While there is no limit on the number of DMCA notices that a copyright owner or reporting organization may send us, we put safety limits on the number of automated submissions that partners can make at one time using our tools in order to protect our systems from technical problems. We increase these limits for partners who have demonstrated a consistent track record of submission quality and volume.

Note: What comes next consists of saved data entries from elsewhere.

import Summits.RiemannHypothesis.RiemannHypothesis.Theorems.SemilocalNegCertFortyThreeKinked1931
import HarnessLib

/-!
# Semi-local threshold of the `{∞,2,…,43}` form, negative side: `a*({2,…,43}) ≤ 1977 / 1024 = 1.9306640625` — the wall `q = 47` from a KINKED (piecewise-cubic) witness with slope breaks at the prime-atom images (part 17/19: the kernel facts piece 230 … piece 243 of 244 (imports part 1 only))

Cell `rh-explicit` (HOME `run/shared/lean/pub/rh-explicit/`), seat cc-s2-9 gen2 (HUMAN RULING D-0074 (D5) WEIL data engine; LADDER-RH column WEIL, rung DATA → W-P(P2);
pipeline = cc-s2-4 gen8/gen11's piecewise-witness layer `SemilocalPiecewise{Witness,Increment,IncrementSum,Cert}.lean` + their float finder, every number
re-derived by an independent second engine E2 before filing; gen0's rows: `SemilocalNegCert{ThirteenKinked1423,SeventeenKinked1478,NineteenKinked1573,TwentyThreeKinked1690,TwentyNineKinked1723}*`).
HONEST FRAMING: RH-FREE theorems about the tree's `weilSemilocalThreshold S` of a TRUNCATED Weil form (finitely many places); nothing here bears on the
truth of RH; the lower clause `(log q)/2 ≤ a*(S_q)` at all primes IS RH and is untouched; the SIGN of `δ*(47)` is not claimed.

KINKED row for the wall `q = 47` (`S = {2,…,43}`): at `b = 1977 / 1024 = 1.9306640625 ≈ a*(S_47) + 0.0055` (DATA, two engines, cc-s2-6/cc-s2-3: `a*(S_47) = 1.925125`)
the polynomial × indicator class is far from negative (tree row `499/256`, `SemilocalNegCertUptoFortyThree`, `δ*(47) ≤ 0.0241`), whereas an odd piecewise cubic with slope breaks at the images
`|b − log n|` (rounded to `/1024`) of the atoms `n ∈ {2,3,5,7,11,13,17,19,23,29,31,37,41,43}` (the fourteen PRIME atoms; images of 4, 8, 9, 16, 25, 27, 32 dropped — all twenty-one kinks: λ_min = −1.37·10⁻², primes + 4 + 9: −5.59·10⁻³; kit j253132) is negative by `4.289e-03·‖G‖²`.
Instance: `S = {2, 3, 5, 7, 11, 13, 17, 19, 23, 29, 31, 37, 41, 43}`, `N = 47` (atom table `atomsUptoFortyThreeN47` / `atomsEnclose_UptoFortyThreeN47` of THIS file: the tree's `atomsUptoFortyThree` (`N = 49`, `SemilocalNegCertUptoFortyThree.lean`) minus the atom `49`, whose image lies above `2b = 1977/512 < log 48`), 15 pieces of degree ≤ 3, 244 `t`-pieces;
TWO ENGINES on the witness before the kernel: cc-s2-4's float finder `λ_min = -4.2886e-03` and the seat's exact-in-`x` decimal engine E2 `R = -4.2860e-03` (no polar credit);
the exact kernel margin is the certificate's own rational arithmetic (farm report).  ⇒ **`a*({2,…,43}) ≤ 1977 / 1024`, `δ*(47) < 0.005591`** (was `0.0241`).
No data is trusted: every bound is a `decide +kernel` fact.  Folklore throughout.
-/

set_option autoImplicit false
set_option linter.dupNamespace false  -- the mandated namespace repeats `RiemannHypothesis`
set_option Elab.async false  -- serialise the kernel facts: in parallel they exhaust the node's per-process heap (cc-s2-4 gen11, CC4-LEAN §16.10)

noncomputable section

open Complex Filter Set MeasureTheory Topology
open scoped Real

namespace Summit.RiemannHypothesis.RiemannHypothesis.Theorems.SemilocalPolyWitness

open MeasureTheory Set Finset Real
open Literature.NumberTheory.LFunctions
open Summit.RiemannHypothesis.RiemannHypothesis.Theorems.MotivicDoor
open Summit.RiemannHypothesis.RiemannHypothesis.Theorems.MotivicDoor.SemilocalThreshold
open Summit.RiemannHypothesis.RiemannHypothesis.Theorems.MotivicDoor.SemilocalMarkov
open LQ

set_option maxHeartbeats 0 in
/-- kernel fact: piece `230` of `certFortyThreeKinked1931`. -/
theorem check_FortyThreeKinked1931_piece230 : certFortyThreeKinked1931.checkPiecePW 230 = true := by
  decide +kernel

set_option maxHeartbeats 0 in
/-- kernel fact: piece `231` of `certFortyThreeKinked1931`. -/
theorem check_FortyThreeKinked1931_piece231 : certFortyThreeKinked1931.checkPiecePW 231 = true := by
  decide +kernel

set_option maxHeartbeats 0 in
/-- kernel fact: piece `232` of `certFortyThreeKinked1931`. -/
theorem check_FortyThreeKinked1931_piece232 : certFortyThreeKinked1931.checkPiecePW 232 = true := by
  decide +kernel

set_option maxHeartbeats 0 in
/-- kernel fact: piece `233` of `certFortyThreeKinked1931`. -/
theorem check_FortyThreeKinked1931_piece233 : certFortyThreeKinked1931.checkPiecePW 233 = true := by
  decide +kernel

set_option maxHeartbeats 0 in
/-- kernel fact: piece `234` of `certFortyThreeKinked1931`. -/
theorem check_FortyThreeKinked1931_piece234 : certFortyThreeKinked1931.checkPiecePW 234 = true := by
  decide +kernel

set_option maxHeartbeats 0 in
/-- kernel fact: piece `235` of `certFortyThreeKinked1931`. -/
theorem check_FortyThreeKinked1931_piece235 : certFortyThreeKinked1931.checkPiecePW 235 = true := by
  decide +kernel

set_option maxHeartbeats 0 in
/-- kernel fact: piece `236` of `certFortyThreeKinked1931`. -/
theorem check_FortyThreeKinked1931_piece236 : certFortyThreeKinked1931.checkPiecePW 236 = true := by
  decide +kernel

set_option maxHeartbeats 0 in
/-- kernel fact: piece `237` of `certFortyThreeKinked1931`. -/
theorem check_FortyThreeKinked1931_piece237 : certFortyThreeKinked1931.checkPiecePW 237 = true := by
  decide +kernel

set_option maxHeartbeats 0 in
/-- kernel fact: piece `238` of `certFortyThreeKinked1931`. -/
theorem check_FortyThreeKinked1931_piece238 : certFortyThreeKinked1931.checkPiecePW 238 = true := by
  decide +kernel

set_option maxHeartbeats 0 in
/-- kernel fact: piece `239` of `certFortyThreeKinked1931`. -/
theorem check_FortyThreeKinked1931_piece239 : certFortyThreeKinked1931.checkPiecePW 239 = true := by
  decide +kernel

set_option maxHeartbeats 0 in
/-- kernel fact: piece `240` of `certFortyThreeKinked1931`. -/
theorem check_FortyThreeKinked1931_piece240 : certFortyThreeKinked1931.checkPiecePW 240 = true := by
  decide +kernel

set_option maxHeartbeats 0 in
/-- kernel fact: piece `241` of `certFortyThreeKinked1931`. -/
theorem check_FortyThreeKinked1931_piece241 : certFortyThreeKinked1931.checkPiecePW 241 = true := by
  decide +kernel

set_option maxHeartbeats 0 in
/-- kernel fact: piece `242` of `certFortyThreeKinked1931`. -/
theorem check_FortyThreeKinked1931_piece242 : certFortyThreeKinked1931.checkPiecePW 242 = true := by
  decide +kernel

set_option maxHeartbeats 0 in
/-- kernel fact: piece `243` of `certFortyThreeKinked1931`. -/
theorem check_FortyThreeKinked1931_piece243 : certFortyThreeKinked1931.checkPiecePW 243 = true := by
  decide +kernel

end Summit.RiemannHypothesis.RiemannHypothesis.Theorems.SemilocalPolyWitness

end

On top of that, there’s the issue that takedown notices go through a review process before the takedowns happen, to hopefully weed out abuse. For the RIAA to compare handling of takedown messages to the automated process of searching is really bizarre. It’s basically them saying they want to be able to automatically takedown any content with no review whatsoever. That’s a massive problem for a variety of obvious reasons. Indexing the web for search is an automated process. Taking sites down requires at least some level of review, even if only cursory. Apparently, the RIAA not only misunderstands the tools available, but also the DMCA process itself.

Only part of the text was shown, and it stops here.